§ Description of the task: Copy exactly. Begin with the line that contains "rw [hc] at hX" and stop after the last line of the records.

§ Records for this exercise:
^^^^^^^^

import Summits.MatrixMultiplication.MatrixMultiplication.Theorems.SoloBlindRelativeKoszul
import Summits.MatrixMultiplication.MatrixMultiplication.Theorems.SoloBlindAbelianRealization
import Literature.Computability.AlgebraicComplexity.BorderRankCWKoszulRanksCubeTwoProofs
import Literature.Computability.AlgebraicComplexity.MatMulRankLowerBoundsBlaserProofs
import Literature.Computability.AlgebraicComplexity.MonomialRestrictionProducts
import Literature.Barriers.MatrixMultiplication.UniversalMethodBarrierDegeneration
import HarnessLib

/-!
# `T_cw,2^{⊠3}` is not a degeneration of eleven copies of `T_cw,2` — a certified rung of the relative door

Solo-blind seat `solo-MatrixMultiplication-blind`, session s8 (paper.md §17.7).

`SoloBlindRelativeKoszul.lean` bounds every Koszul flattening of a degeneration `X` of `⟨m⟩ ⊠ S` by
`m · B`, `B` a bound for the flattenings of `S` over all extension fields.  Here the crude but formal
`S`-side bound `B = C(q-1, p) · R(S)` (Landsberg–Ottaviani's rank-one count and base change of rank
decompositions) is plugged in, and combined with two facts already in the tree:

* the kernel-certified Koszul rank `265 ≤ rank K_{(5,2)}(T_cw,2^{⊠3})` of CGLV 2022, Thm. 1.2
  (`CGLV2022_koszulRank_cube_two_holds`, an exact LU certificate), and
* `R(T_cw,2^{⊠N}) ≤ 4^N` (`tensorRank_kroneckerPow_cwTensor_two_le_four_pow`, the Klein-group
  realization of this seat's first session).

Result (`soloKos_cwTwo_cube_not_relDegeneration`): for every `m ≤ 11`, `⟨m⟩ ⊠ T_cw,2^{⊠1} ⋭ T_cw,2^{⊠3}`
over `ℂ` (`11 · 6 · 4 = 264 < 265`); in the notation of the relative door
(`SoloBlindRelativeDegeneration.lean`, `(j, d) = (1, 2)`): an identity `⟨m⟩ ⊠ T ⊵ T^{⊠2} ⊠ T`, which would
give `R̃(T_cw,2)² ≤ m`, needs `m ≥ 12` (`soloKos_cwTwo_relativeDoor_one_two`).  This includes the "tight"
value `m = 9`, which would have meant `R̃(T_cw,2) = 3`.  (The seat's uncertified modular computations at
`(q, p) = (9, 4)`, `(11, 5)` push the threshold to `m ≥ 14`; they are not used here.)

## References
* A. Conner, F. Gesmundo, J. M. Landsberg, E. Ventura, *Rank and border rank of Kronecker powers of
  tensors and Strassen's laser method*, comput. complexity 31 (2022), Thm. 1.2. [ConnerGesmundoLandsbergVentura2022]
* J. M. Landsberg, G. Ottaviani, Theory of Computing 11 (2015) 285–298, Thm. 2.1. [LandsbergOttaviani2015]
* J. Alman, Theory of Computing 17 (2021), §2.4. [Alman2021]
-/

open scoped BigOperators Polynomial Matrix
open Matrix

namespace Summit.MatrixMultiplication.MatrixMultiplication.Theorems

open Literature.Computability.AlgebraicComplexity
open Literature.Barriers.MatrixMultiplication

universe u

section General

variable {K : Type u} [Field K]
variable {ι κ μ ι' κ' μ' : Type u} [Fintype ι] [Fintype κ] [Fintype μ] [Fintype ι'] [Fintype κ']
  [Fintype μ']

/-- The crude `S`-side bound over every extension field: `rank K_{M'}(S_L) ≤ C(q-1, p) · R(S)`
(rank-one count, and `R(S_L) ≤ R(S)` by base change of a decomposition). [cite: LandsbergOttaviani2015, Thm 2.1 (proof)] -/
theorem soloKos_sSide_tensorRank (q p : ℕ) (S : ι → κ → μ → K) (L : Type u) [Field L] [Algebra K L]
    (M' : Matrix (Fin q) ι L) :
    (koszulFlatteningGen q p M'.mulVecLin (fun a b c => algebraMap K L (S a b c))).rank ≤
      (q - 1).choose p * tensorRank S :=
  (rank_koszulFlatteningGen_le_choose_mul_tensorRank q p M'.mulVecLin _).trans
    (Nat.mul_le_mul_left _ (tensorRank_map_le (algebraMap K L) S))

/-- **Relative Koszul bound with the rank of the common factor**: `⟨m⟩ ⊠ S ⊵ X` forces
`rank K_M(X) ≤ m · C(q-1, p) · R(S)` for every `(q, p)`-flattening of `X`. [cite: LandsbergOttaviani2015, Thm 2.1] [cite: Alman2021, §2.4] -/
theorem soloKos_relativeKoszul_tensorRank (q p : ℕ) (X : ι' → κ' → μ' → K) (S : ι → κ → μ → K)
    (m : ℕ) (h : PolyDegeneratesTo (kroneckerTensor (unitTensor K m) S) X)
    (M : Matrix (Fin q) ι' K) :
    (koszulFlatteningGen q p M.mulVecLin X).rank ≤ m * ((q - 1).choose p * tensorRank S) :=
  soloKos_relativeKoszul q p X S m (fun L _ _ M' => soloKos_sSide_tensorRank q p S L M') h M

end General

/-! ## The cube of `T_cw,2` -/

section CwCube

/-- The tree's certified `(q, p) = (5, 2)` rank, restated for `koszulFlatteningGen 5 2`
(`= koszulFlattening 2`). [cite: ConnerGesmundoLandsbergVentura2022, Thm. 1.2 (q = 2, cube)] -/
theorem soloKos_cwTwoCube_koszulGen_ge :
    265 ≤ (koszulFlatteningGen 5 2 (cglvPhiCube2 ℂ).mulVecLin (kroneckerPow (cwTensor ℂ 2) 3)).rank := by
  have h := CGLV2022_koszulRank_cube_two_holds
  unfold CGLV2022_koszulRank_cube_two at h
  rw [← koszulFlatteningGen_two_mul_add_one 2] at h
  exact h

/-- **`⟨m⟩ ⊠ T_cw,2 ⋭ T_cw,2^{⊠3}` for `m ≤ 11`** (with `T_cw,2` in its `⊠1` indexing, the format of the
relative door): the `(5, 2)` flattening of the cube has rank `≥ 265 > 264 = 11 · C(4,2) · 4 ≥
m · C(4,2) · R(T_cw,2^{⊠1})`. [new] -/
theorem soloKos_cwTwo_cube_not_relDegeneration {m : ℕ} (hm : m ≤ 11) :
    ¬ PolyDegeneratesTo (kroneckerTensor (unitTensor ℂ m) (kroneckerPow (cwTensor ℂ 2) 1))
        (kroneckerPow (cwTensor ℂ 2) 3) := by
  intro h
  have hX := soloKos_relativeKoszul_tensorRank 5 2 _ _ m h (cglvPhiCube2 ℂ)
  have h4 : tensorRank (kroneckerPow (cwTensor ℂ 2) 1) ≤ 4 := by
    simpa using tensorRank_kroneckerPow_cwTensor_two_le_four_pow 1
  have hc : (5 - 1).choose 2 = 6 := by decide
  rw [hc] at hX
  have h265 := soloKos_cwTwoCube_koszulGen_ge
  have : m * (6 * tensorRank (kroneckerPow (cwTensor ℂ 2) 1)) ≤ 11 * (6 * 4) :=
    Nat.mul_le_mul hm (Nat.mul_le_mul_left 6 h4)
  omega

/-- **Window `(j, d) = (1, 2)` of the relative door needs `m ≥ 12`**: an identity
`⟨m⟩ ⊠ T^{⊠1} ⊵ T^{⊠2} ⊠ T^{⊠1}` for `T = T_cw,2` (which by
`asymptoticRank_cwTensor_two_pow_le_of_relativeDegeneration` would give `R̃(T_cw,2)² ≤ m`) is impossible
for `m ≤ 11` — in particular the tight value `m = 9` (`R̃ = 3`) is not available in this format. [new] -/
theorem soloKos_cwTwo_relativeDoor_one_two {m : ℕ} (hm : m ≤ 11) :
    ¬ PolyDegeneratesTo (kroneckerTensor (unitTensor ℂ m) (kroneckerPow (cwTensor ℂ 2) 1))
        (kroneckerTensor (kroneckerPow (cwTensor ℂ 2) 2) (kroneckerPow (cwTensor ℂ 2) 1)) :=
  fun h => soloKos_cwTwo_cube_not_relDegeneration hm
    (h.trans_restrictsTo (tensorMonRestrictsTo_kroneckerPow_add' (cwTensor ℂ 2) 2 1).tensorRestrictsTo)

end CwCube

end Summit.MatrixMultiplication.MatrixMultiplication.Theorems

^^^^^^^^

§ Completed task:
  rw [hc] at hX
  have h265 := soloKos_cwTwoCube_koszulGen_ge
  have : m * (6 * tensorRank (kroneckerPow (cwTensor ℂ 2) 1)) ≤ 11 * (6 * 4) :=
    Nat.mul_le_mul hm (Nat.mul_le_mul_left 6 h4)
  omega

/-- **Window `(j, d) = (1, 2)` of the relative door needs `m ≥ 12`**: an identity
`⟨m⟩ ⊠ T^{⊠1} ⊵ T^{⊠2} ⊠ T^{⊠1}` for `T = T_cw,2` (which by
`asymptoticRank_cwTensor_two_pow_le_of_relativeDegeneration` would give `R̃(T_cw,2)² ≤ m`) is impossible
for `m ≤ 11` — in particular the tight value `m = 9` (`R̃ = 3`) is not available in this format. [new] -/
theorem soloKos_cwTwo_relativeDoor_one_two {m : ℕ} (hm : m ≤ 11) :
    ¬ PolyDegeneratesTo (kroneckerTensor (unitTensor ℂ m) (kroneckerPow (cwTensor ℂ 2) 1))
        (kroneckerTensor (kroneckerPow (cwTensor ℂ 2) 2) (kroneckerPow (cwTensor ℂ 2) 1)) :=
  fun h => soloKos_cwTwo_cube_not_relDegeneration hm
    (h.trans_restrictsTo (tensorMonRestrictsTo_kroneckerPow_add' (cwTensor ℂ 2) 2 1).tensorRestrictsTo)

end CwCube

end Summit.MatrixMultiplication.MatrixMultiplication.Theorems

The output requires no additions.